Top of Data to use

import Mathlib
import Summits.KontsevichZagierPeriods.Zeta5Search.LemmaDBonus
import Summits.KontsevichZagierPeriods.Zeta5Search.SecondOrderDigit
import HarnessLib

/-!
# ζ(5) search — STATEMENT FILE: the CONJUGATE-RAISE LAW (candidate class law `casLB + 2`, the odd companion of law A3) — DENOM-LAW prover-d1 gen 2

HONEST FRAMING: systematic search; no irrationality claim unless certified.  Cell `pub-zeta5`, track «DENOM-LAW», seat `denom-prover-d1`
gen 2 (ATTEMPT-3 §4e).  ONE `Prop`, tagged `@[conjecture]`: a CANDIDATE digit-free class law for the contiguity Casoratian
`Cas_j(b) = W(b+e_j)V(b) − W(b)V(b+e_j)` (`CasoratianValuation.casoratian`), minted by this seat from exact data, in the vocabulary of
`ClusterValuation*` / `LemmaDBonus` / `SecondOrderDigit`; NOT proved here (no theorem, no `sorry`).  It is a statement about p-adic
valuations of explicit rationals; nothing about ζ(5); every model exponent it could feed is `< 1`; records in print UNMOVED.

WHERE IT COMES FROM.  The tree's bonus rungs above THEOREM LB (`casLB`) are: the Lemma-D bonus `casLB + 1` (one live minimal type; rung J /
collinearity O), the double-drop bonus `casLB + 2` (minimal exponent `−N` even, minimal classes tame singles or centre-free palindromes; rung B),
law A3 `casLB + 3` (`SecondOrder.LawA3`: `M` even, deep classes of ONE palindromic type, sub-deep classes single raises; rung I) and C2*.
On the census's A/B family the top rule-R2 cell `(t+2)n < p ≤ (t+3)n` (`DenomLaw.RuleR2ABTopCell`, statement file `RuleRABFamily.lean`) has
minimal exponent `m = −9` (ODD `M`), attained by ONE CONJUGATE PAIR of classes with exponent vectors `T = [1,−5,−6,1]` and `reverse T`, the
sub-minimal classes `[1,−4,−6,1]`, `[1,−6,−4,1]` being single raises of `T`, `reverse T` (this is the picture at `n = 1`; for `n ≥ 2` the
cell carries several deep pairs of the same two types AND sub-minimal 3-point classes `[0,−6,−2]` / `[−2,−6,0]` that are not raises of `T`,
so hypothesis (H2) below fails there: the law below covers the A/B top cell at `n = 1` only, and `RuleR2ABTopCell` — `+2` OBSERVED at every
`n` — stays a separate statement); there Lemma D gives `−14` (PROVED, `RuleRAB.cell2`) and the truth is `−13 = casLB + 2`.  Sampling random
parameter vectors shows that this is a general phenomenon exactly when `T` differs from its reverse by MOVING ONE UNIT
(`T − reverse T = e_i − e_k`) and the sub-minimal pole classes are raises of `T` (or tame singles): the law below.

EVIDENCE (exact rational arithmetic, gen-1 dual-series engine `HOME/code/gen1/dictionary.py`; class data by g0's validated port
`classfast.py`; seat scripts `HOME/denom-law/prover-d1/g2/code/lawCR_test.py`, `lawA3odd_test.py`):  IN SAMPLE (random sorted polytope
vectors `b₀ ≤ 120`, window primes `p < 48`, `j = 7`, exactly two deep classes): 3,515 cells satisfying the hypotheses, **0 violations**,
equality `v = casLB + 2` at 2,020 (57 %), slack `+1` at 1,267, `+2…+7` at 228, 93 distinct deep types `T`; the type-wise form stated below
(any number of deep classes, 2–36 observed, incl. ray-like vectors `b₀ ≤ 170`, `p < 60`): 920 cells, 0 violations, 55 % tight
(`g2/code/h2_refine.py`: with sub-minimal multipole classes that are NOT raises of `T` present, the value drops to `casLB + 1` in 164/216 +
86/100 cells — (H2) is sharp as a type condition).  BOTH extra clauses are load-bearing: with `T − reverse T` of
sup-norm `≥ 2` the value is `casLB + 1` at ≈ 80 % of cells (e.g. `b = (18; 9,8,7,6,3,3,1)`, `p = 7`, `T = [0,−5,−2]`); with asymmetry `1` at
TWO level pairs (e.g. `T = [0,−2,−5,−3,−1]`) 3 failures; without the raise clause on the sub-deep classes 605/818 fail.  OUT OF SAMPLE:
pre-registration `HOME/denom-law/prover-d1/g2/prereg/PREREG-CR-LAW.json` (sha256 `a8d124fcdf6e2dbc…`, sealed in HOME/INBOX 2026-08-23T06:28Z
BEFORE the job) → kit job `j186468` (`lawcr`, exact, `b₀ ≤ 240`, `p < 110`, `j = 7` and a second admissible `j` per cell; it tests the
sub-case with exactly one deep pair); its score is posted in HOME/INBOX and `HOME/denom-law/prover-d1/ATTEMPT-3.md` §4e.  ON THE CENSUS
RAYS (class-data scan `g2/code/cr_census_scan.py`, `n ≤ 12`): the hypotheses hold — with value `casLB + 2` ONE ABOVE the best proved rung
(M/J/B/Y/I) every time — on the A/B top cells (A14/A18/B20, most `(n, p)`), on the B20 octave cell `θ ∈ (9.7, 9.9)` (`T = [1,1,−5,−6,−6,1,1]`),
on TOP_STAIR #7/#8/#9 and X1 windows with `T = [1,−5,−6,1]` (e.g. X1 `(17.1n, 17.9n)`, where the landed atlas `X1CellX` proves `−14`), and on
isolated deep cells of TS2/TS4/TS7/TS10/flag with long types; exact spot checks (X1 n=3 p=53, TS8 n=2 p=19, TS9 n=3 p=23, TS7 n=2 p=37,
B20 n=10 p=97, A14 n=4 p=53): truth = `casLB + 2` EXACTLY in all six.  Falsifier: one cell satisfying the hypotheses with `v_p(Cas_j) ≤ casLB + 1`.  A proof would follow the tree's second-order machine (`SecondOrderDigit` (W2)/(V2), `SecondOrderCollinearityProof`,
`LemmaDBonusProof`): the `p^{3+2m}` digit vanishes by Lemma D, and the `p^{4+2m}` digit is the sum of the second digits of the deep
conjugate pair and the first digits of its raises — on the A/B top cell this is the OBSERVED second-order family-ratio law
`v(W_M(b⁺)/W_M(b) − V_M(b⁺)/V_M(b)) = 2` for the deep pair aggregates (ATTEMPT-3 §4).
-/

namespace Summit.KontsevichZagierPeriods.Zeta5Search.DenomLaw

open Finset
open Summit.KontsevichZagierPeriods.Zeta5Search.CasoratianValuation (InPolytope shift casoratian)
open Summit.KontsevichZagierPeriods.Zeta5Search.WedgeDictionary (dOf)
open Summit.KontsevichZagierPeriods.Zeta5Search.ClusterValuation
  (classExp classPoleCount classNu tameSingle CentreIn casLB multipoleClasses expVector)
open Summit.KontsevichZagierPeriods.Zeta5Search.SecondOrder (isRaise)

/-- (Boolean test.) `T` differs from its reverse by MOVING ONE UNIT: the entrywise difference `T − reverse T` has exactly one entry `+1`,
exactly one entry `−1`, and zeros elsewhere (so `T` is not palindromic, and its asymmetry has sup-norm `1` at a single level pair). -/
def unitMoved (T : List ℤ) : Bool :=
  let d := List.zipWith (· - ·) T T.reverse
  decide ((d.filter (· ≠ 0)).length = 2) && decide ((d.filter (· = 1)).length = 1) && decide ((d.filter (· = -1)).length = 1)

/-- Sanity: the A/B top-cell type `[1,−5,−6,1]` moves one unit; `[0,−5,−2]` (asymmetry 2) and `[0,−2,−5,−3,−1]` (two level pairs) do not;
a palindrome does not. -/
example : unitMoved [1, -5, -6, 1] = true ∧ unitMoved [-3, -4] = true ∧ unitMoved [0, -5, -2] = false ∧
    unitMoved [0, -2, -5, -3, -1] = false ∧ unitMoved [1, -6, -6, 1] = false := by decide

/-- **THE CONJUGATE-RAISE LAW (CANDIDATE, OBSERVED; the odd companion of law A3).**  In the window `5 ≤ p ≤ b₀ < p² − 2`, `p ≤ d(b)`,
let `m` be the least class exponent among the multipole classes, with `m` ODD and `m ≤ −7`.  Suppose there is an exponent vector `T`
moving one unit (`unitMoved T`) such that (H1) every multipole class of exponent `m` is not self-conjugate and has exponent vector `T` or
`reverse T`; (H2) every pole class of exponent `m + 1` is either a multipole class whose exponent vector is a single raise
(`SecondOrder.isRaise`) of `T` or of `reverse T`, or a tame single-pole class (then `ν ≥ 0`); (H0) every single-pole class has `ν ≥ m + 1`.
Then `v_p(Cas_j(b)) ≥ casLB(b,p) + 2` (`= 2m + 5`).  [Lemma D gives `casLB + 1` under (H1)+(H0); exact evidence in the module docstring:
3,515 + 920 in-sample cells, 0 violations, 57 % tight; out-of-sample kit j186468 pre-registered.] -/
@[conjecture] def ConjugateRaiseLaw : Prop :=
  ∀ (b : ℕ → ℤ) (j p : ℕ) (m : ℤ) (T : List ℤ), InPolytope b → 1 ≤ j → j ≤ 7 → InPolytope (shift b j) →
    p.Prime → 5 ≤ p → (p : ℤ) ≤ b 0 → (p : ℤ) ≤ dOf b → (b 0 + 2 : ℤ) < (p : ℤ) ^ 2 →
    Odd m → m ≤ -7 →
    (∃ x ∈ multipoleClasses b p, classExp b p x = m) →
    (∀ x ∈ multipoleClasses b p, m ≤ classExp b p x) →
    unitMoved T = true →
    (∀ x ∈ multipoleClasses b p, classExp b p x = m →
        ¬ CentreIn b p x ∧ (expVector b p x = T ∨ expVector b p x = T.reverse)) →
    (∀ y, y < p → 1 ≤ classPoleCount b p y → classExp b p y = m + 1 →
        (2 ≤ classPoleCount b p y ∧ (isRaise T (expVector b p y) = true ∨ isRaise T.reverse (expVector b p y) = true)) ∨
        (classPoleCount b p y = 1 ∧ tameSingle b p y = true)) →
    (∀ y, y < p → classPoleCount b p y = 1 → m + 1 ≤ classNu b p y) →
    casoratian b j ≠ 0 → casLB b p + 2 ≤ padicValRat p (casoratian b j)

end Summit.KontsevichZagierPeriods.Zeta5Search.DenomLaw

Bottom of Data to use

▸ **The task**
A copy of each line above that holds the word "decide" is the expected answer.

▸ **Solved problem**
  decide ((d.filter (· ≠ 0)).length = 2) && decide ((d.filter (· = 1)).length = 1) && decide ((d.filter (· = -1)).length = 1)
    unitMoved [0, -2, -5, -3, -1] = false ∧ unitMoved [1, -6, -6, 1] = false := by decide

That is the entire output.